• _Exercise requirements_
Gather each line in the entries that includes the string "exponents".
-- Records provided follows --
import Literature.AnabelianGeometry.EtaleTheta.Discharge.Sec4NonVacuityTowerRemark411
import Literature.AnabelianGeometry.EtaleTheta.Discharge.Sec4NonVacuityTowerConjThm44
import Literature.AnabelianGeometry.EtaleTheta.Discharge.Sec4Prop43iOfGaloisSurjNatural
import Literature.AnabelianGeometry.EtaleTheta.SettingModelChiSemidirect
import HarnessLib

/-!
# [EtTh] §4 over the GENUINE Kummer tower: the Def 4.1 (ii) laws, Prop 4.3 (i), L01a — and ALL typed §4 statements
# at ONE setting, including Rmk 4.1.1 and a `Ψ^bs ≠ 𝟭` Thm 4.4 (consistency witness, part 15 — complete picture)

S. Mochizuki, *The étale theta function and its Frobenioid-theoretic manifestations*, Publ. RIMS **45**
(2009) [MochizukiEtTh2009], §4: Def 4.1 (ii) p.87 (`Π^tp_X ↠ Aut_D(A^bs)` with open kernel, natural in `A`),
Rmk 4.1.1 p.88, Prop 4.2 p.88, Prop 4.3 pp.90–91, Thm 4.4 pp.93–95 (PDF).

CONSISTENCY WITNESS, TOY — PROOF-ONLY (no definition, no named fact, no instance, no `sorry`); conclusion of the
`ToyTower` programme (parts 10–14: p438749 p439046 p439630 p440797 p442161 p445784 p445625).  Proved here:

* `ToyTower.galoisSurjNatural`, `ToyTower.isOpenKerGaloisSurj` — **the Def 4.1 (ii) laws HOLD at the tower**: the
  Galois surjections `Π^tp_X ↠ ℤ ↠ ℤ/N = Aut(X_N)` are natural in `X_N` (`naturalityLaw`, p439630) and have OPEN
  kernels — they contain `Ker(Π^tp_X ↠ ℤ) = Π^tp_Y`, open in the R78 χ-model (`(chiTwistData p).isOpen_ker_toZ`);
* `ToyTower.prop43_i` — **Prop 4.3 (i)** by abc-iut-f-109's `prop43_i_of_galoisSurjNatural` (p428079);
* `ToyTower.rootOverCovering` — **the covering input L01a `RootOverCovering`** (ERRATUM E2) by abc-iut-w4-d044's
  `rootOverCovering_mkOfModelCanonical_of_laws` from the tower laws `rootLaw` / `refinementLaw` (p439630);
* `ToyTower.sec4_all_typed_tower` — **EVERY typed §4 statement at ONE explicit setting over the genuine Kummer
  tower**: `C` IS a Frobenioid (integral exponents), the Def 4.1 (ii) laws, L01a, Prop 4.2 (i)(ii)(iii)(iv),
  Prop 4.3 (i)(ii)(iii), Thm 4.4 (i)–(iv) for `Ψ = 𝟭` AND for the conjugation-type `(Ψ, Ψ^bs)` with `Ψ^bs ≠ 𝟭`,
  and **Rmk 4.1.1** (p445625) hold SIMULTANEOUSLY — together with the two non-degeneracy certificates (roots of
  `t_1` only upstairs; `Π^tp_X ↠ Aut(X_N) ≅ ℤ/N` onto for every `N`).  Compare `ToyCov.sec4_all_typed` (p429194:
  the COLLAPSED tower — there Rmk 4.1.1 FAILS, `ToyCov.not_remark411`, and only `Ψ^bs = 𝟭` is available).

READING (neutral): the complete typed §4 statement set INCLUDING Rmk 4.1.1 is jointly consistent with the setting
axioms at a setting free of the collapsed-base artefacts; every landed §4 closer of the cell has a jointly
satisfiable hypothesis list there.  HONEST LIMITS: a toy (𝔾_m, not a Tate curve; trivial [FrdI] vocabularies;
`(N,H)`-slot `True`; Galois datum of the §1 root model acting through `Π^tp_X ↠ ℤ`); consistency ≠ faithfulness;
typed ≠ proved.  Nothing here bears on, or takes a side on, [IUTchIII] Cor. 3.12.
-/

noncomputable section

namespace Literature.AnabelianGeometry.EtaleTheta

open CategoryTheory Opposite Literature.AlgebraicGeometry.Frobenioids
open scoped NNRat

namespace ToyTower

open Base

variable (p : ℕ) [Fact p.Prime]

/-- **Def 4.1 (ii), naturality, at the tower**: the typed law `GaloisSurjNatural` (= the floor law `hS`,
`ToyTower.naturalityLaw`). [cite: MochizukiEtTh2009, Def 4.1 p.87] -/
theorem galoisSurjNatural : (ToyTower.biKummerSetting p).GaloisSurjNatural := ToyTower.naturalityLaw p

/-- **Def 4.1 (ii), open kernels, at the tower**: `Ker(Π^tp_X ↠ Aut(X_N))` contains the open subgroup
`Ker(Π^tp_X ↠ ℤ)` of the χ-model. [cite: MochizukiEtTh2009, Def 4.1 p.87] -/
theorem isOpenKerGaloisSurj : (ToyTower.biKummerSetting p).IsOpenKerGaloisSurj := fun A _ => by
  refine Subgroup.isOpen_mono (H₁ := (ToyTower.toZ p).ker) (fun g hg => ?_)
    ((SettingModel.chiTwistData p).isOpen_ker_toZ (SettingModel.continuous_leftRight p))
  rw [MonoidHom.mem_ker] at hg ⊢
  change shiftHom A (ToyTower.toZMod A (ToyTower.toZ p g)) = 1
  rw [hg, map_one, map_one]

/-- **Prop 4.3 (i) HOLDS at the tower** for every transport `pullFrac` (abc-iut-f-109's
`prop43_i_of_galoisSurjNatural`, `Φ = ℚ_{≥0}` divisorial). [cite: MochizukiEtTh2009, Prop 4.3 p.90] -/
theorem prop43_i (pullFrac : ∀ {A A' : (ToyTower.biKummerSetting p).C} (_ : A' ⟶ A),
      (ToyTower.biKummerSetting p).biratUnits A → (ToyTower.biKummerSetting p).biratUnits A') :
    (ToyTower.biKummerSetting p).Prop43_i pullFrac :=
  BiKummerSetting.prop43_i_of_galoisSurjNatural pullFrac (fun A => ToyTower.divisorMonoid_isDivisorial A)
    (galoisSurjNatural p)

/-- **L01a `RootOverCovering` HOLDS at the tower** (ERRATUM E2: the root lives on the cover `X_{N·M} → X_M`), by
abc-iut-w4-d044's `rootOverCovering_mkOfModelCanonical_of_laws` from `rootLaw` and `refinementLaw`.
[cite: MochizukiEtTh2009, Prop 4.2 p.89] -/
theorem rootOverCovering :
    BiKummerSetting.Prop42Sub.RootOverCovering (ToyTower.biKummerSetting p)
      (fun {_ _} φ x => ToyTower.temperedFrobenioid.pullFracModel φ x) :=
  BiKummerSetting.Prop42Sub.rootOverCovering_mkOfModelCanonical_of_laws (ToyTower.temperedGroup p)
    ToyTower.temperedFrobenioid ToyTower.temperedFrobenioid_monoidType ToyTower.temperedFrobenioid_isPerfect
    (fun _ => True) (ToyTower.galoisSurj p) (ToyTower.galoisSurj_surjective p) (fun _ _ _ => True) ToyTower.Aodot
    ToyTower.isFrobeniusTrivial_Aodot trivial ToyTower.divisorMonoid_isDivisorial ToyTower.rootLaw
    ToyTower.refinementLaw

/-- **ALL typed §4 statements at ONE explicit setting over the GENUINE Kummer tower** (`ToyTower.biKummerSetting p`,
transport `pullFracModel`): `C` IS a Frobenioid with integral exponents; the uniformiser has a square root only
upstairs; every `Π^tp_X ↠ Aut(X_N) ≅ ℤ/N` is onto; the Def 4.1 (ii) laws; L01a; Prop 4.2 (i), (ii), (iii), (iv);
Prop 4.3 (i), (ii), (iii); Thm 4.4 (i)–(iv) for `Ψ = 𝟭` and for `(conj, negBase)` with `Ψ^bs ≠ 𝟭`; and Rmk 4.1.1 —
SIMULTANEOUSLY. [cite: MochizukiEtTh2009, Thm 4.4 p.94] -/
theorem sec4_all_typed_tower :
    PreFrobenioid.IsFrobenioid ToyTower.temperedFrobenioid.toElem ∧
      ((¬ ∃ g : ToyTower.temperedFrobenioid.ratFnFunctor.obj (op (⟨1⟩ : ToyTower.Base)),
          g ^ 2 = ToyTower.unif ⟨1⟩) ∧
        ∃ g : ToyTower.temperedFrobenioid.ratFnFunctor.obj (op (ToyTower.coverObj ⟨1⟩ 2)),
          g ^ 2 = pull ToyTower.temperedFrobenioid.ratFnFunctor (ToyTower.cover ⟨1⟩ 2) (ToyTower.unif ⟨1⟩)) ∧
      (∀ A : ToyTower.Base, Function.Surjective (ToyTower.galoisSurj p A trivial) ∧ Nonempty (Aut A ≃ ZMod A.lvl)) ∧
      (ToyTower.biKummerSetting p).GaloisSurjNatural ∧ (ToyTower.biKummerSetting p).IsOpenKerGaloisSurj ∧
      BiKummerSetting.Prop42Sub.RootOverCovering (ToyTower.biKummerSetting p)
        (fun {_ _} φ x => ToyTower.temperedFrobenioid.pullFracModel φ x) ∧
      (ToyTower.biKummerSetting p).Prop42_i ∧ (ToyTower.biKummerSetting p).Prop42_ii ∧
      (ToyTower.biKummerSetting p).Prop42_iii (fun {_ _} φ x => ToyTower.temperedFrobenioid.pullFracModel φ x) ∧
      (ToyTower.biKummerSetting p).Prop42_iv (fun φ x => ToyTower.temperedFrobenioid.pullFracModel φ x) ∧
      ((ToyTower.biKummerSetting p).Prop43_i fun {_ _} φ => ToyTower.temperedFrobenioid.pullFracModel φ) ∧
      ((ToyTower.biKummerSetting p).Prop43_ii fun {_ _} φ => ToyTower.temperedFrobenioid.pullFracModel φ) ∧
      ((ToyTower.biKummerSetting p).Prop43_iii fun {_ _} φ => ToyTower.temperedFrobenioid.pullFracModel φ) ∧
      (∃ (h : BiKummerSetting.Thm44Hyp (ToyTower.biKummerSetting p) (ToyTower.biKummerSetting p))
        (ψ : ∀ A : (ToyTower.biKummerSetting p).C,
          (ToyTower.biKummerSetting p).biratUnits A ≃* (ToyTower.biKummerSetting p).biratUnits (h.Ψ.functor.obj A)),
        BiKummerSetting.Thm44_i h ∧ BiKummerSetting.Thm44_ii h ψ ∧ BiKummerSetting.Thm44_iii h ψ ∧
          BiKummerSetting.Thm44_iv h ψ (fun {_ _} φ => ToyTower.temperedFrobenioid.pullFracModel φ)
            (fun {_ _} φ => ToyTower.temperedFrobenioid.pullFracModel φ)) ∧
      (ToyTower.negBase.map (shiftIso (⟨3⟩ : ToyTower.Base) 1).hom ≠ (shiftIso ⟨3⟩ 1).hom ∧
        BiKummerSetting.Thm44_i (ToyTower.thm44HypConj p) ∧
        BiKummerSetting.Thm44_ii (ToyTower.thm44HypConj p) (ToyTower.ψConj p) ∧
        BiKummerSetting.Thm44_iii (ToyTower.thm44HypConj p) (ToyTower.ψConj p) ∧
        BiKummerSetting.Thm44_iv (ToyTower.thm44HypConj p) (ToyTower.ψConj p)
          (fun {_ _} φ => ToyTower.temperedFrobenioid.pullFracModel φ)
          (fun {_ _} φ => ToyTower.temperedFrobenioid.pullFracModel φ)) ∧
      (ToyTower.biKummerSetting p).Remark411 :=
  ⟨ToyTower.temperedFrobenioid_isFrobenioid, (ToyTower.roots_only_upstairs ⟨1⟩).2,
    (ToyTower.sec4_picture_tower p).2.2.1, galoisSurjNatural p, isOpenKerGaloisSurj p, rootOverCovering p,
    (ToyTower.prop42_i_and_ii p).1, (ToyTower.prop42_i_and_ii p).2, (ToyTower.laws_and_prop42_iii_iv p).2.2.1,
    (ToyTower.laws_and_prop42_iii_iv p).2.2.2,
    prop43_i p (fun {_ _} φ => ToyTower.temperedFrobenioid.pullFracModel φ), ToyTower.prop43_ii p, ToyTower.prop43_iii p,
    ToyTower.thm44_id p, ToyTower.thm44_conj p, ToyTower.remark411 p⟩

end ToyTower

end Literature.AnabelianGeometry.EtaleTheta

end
-- Records provided concluded --
• _Output for this exercise_
  tower**: `C` IS a Frobenioid (integral exponents), the Def 4.1 (ii) laws, L01a, Prop 4.2 (i)(ii)(iii)(iv),
transport `pullFracModel`): `C` IS a Frobenioid with integral exponents; the uniformiser has a square root only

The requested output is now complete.